import Literature.Analysis.SpecialFunctions.HypergeometricODE
import Literature.Analysis.SpecialFunctions.HypergeometricEulerIntegral
import Mathlib.Analysis.Analytic.Binomial
import HarnessLib

/-!
# Euler's integral equals Gauss's series on the disc (DLMF 15.6.1); the hypergeometric equation
# for Euler's integral on the half-plane `Re z < 1`; the throat form on the half-line

Continuation of `HypergeometricEulerIntegral.lean` (definition `eulerHypergeometric a b c z =
Γ(c)/(Γ(b)Γ(c−b)) ∫₀¹ t^{b−1}(1−t)^{c−b−1}(1−zt)^{−a} dt`, its convergence and holomorphy on
`H = {Re z < 1}` for `Re c > Re b > 0`) and of `HypergeometricODE.lean` (the series `₂F₁ a b c`
on the unit disc: DLMF 15.5.1, 15.10.1). Here:

* `hasSum_one_sub_cpow_neg` — the binomial series `(1 − w)^{−a} = Σ (a)ₙ wⁿ/n!`, `‖w‖ < 1`
  (Mathlib's `Complex.one_add_cpow_hasFPowerSeriesOnBall_zero` in Pochhammer form);
* `Gamma_add_nat_eq` (`Γ(s+n) = (s)ₙΓ(s)`), `integral_pow_mul_betaIntegrand` (the Beta moments
  `∫₀¹ tⁿ t^{b−1}(1−t)^{c−b−1} = (b)ₙΓ(b)Γ(c−b)/((c)ₙΓ(c))`, Mathlib's
  `Complex.Gamma_mul_Gamma_eq_betaIntegral`);
* `eulerIntegral_eq`, `eulerHypergeometric_eq_ordinaryHypergeometric` — **DLMF 15.6.1**:
  `E(a,b;c;z) = ₂F₁(a,b;c;z)` on `‖z‖ < 1` (termwise integration by dominated convergence — the
  complex-parameter version of the tree's real `LegendreP.euler_integral_ordinaryHypergeometric`);
  `eulerHypergeometric_zero` (`E(0) = 1`);
* `eulerHypergeometric_ode` — **the hypergeometric equation on all of `H`**: the residual
  `z(1−z)E″ + (c − (a+b+1)z)E′ − abE` (with `E′ = (ab/c)E(a+1,b+1;c+1;·)`,
  `E″ = (ab/c)((a+1)(b+1)/(c+1))E(a+2,b+2;c+2;·)`, `hasDerivAt_eulerHypergeometric`) is analytic
  on the convex set `H` and vanishes on the disc by 15.6.1 + `ordinaryHypergeometric_ode`, hence
  everywhere (identity theorem); `eulerHypergeometric_ode_hasDerivAt` packages the two
  `HasDerivAt` facts with the equation;
* `eulerHypergeometric_throat_ode` — the real-variable corollary in `z = −x` for ALL `x > −1`:
  `g x := E(a,b;c;−x)` satisfies `x(1+x)g″ + (c + (a+b+1)x)g′ + ab·g = 0` with explicit
  `g′, g″` and `HasDerivAt` — the hypothesis shape of
  `Kerr.TeukolskyPress.throatSolution_of_hypergeometric` (near-extremal Kerr cap model, where
  `Re b = ½`, `Re c = 1`), and `eulerHypergeometric_neg_ofReal_eq`: `g = ₂F₁(a,b;c;−x)` on `|x| < 1`.

Not here: the two-term behaviour of `E(a,b;c;−x)` as `x → +∞` (DLMF 15.8.2).

References: NIST DLMF (15.4.6), (15.6.1), (15.10.1), (5.12.1) [DLMF]; Andrews–Askey–Roy,
*Special Functions* (1999), Thm 2.2.1, (2.3.5) [AndrewsAskeyRoy1999].
-/

noncomputable section

open Filter Metric MeasureTheory Set
open scoped Topology Nat

namespace Literature.Analysis.SpecialFunctions.Hypergeometric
---------------
## TASK DIRECTIONS
Reproduce the whole listing, exactly.

## SOLUTION TO THIS PROBLEM
import Literature.Analysis.SpecialFunctions.HypergeometricODE
import Literature.Analysis.SpecialFunctions.HypergeometricEulerIntegral
import Mathlib.Analysis.Analytic.Binomial
import HarnessLib

/-!
# Euler's integral equals Gauss's series on the disc (DLMF 15.6.1); the hypergeometric equation
# for Euler's integral on the half-plane `Re z < 1`; the throat form on the half-line

Continuation of `HypergeometricEulerIntegral.lean` (definition `eulerHypergeometric a b c z =
Γ(c)/(Γ(b)Γ(c−b)) ∫₀¹ t^{b−1}(1−t)^{c−b−1}(1−zt)^{−a} dt`, its convergence and holomorphy on
`H = {Re z < 1}` for `Re c > Re b > 0`) and of `HypergeometricODE.lean` (the series `₂F₁ a b c`
on the unit disc: DLMF 15.5.1, 15.10.1). Here:

* `hasSum_one_sub_cpow_neg` — the binomial series `(1 − w)^{−a} = Σ (a)ₙ wⁿ/n!`, `‖w‖ < 1`
  (Mathlib's `Complex.one_add_cpow_hasFPowerSeriesOnBall_zero` in Pochhammer form);
* `Gamma_add_nat_eq` (`Γ(s+n) = (s)ₙΓ(s)`), `integral_pow_mul_betaIntegrand` (the Beta moments
  `∫₀¹ tⁿ t^{b−1}(1−t)^{c−b−1} = (b)ₙΓ(b)Γ(c−b)/((c)ₙΓ(c))`, Mathlib's
  `Complex.Gamma_mul_Gamma_eq_betaIntegral`);
* `eulerIntegral_eq`, `eulerHypergeometric_eq_ordinaryHypergeometric` — **DLMF 15.6.1**:
  `E(a,b;c;z) = ₂F₁(a,b;c;z)` on `‖z‖ < 1` (termwise integration by dominated convergence — the
  complex-parameter version of the tree's real `LegendreP.euler_integral_ordinaryHypergeometric`);
  `eulerHypergeometric_zero` (`E(0) = 1`);
* `eulerHypergeometric_ode` — **the hypergeometric equation on all of `H`**: the residual
  `z(1−z)E″ + (c − (a+b+1)z)E′ − abE` (with `E′ = (ab/c)E(a+1,b+1;c+1;·)`,
  `E″ = (ab/c)((a+1)(b+1)/(c+1))E(a+2,b+2;c+2;·)`, `hasDerivAt_eulerHypergeometric`) is analytic
  on the convex set `H` and vanishes on the disc by 15.6.1 + `ordinaryHypergeometric_ode`, hence
  everywhere (identity theorem); `eulerHypergeometric_ode_hasDerivAt` packages the two
  `HasDerivAt` facts with the equation;
* `eulerHypergeometric_throat_ode` — the real-variable corollary in `z = −x` for ALL `x > −1`:
  `g x := E(a,b;c;−x)` satisfies `x(1+x)g″ + (c + (a+b+1)x)g′ + ab·g = 0` with explicit
  `g′, g″` and `HasDerivAt` — the hypothesis shape of
  `Kerr.TeukolskyPress.throatSolution_of_hypergeometric` (near-extremal Kerr cap model, where
  `Re b = ½`, `Re c = 1`), and `eulerHypergeometric_neg_ofReal_eq`: `g = ₂F₁(a,b;c;−x)` on `|x| < 1`.

Not here: the two-term behaviour of `E(a,b;c;−x)` as `x → +∞` (DLMF 15.8.2).

References: NIST DLMF (15.4.6), (15.6.1), (15.10.1), (5.12.1) [DLMF]; Andrews–Askey–Roy,
*Special Functions* (1999), Thm 2.2.1, (2.3.5) [AndrewsAskeyRoy1999].
-/

noncomputable section

open Filter Metric MeasureTheory Set
open scoped Topology Nat

namespace Literature.Analysis.SpecialFunctions.Hypergeometric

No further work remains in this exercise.